* **PROBLEM DESCRIPTION**
Output the data below line for line, exactly, up to and including the line where "mem_range.mpr (Nat.lt_succ_of_le ((torusDist_le_half" appears.

* **PROVIDED INFORMATION**

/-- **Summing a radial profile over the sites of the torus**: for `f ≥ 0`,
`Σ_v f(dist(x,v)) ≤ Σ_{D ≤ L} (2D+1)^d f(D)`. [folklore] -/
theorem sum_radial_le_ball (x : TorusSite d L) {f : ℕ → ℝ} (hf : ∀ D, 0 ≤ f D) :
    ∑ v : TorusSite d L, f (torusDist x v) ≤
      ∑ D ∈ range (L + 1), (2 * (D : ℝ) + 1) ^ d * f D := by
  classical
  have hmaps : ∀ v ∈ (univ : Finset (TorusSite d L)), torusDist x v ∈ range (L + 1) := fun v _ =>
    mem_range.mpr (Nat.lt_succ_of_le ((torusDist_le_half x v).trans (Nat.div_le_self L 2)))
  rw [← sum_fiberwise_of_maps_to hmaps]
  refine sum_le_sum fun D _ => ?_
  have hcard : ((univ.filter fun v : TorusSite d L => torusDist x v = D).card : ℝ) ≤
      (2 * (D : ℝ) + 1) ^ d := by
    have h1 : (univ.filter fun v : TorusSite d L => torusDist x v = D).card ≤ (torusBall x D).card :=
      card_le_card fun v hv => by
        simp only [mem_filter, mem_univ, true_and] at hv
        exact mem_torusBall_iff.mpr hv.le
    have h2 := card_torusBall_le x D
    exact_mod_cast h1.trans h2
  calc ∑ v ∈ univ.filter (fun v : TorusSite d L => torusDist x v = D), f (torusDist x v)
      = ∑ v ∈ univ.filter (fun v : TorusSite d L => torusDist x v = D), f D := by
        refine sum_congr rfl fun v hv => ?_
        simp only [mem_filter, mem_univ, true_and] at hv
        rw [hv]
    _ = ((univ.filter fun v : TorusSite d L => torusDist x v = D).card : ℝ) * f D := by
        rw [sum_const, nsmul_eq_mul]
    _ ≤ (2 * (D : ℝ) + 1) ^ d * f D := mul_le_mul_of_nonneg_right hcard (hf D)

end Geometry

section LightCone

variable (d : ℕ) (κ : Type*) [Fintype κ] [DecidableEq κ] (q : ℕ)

* **SOLUTION TO THE EXERCISE**
/-- **Summing a radial profile over the sites of the torus**: for `f ≥ 0`,
`Σ_v f(dist(x,v)) ≤ Σ_{D ≤ L} (2D+1)^d f(D)`. [folklore] -/
theorem sum_radial_le_ball (x : TorusSite d L) {f : ℕ → ℝ} (hf : ∀ D, 0 ≤ f D) :
    ∑ v : TorusSite d L, f (torusDist x v) ≤
      ∑ D ∈ range (L + 1), (2 * (D : ℝ) + 1) ^ d * f D := by
  classical
  have hmaps : ∀ v ∈ (univ : Finset (TorusSite d L)), torusDist x v ∈ range (L + 1) := fun v _ =>
    mem_range.mpr (Nat.lt_succ_of_le ((torusDist_le_half x v).trans (Nat.div_le_self L 2)))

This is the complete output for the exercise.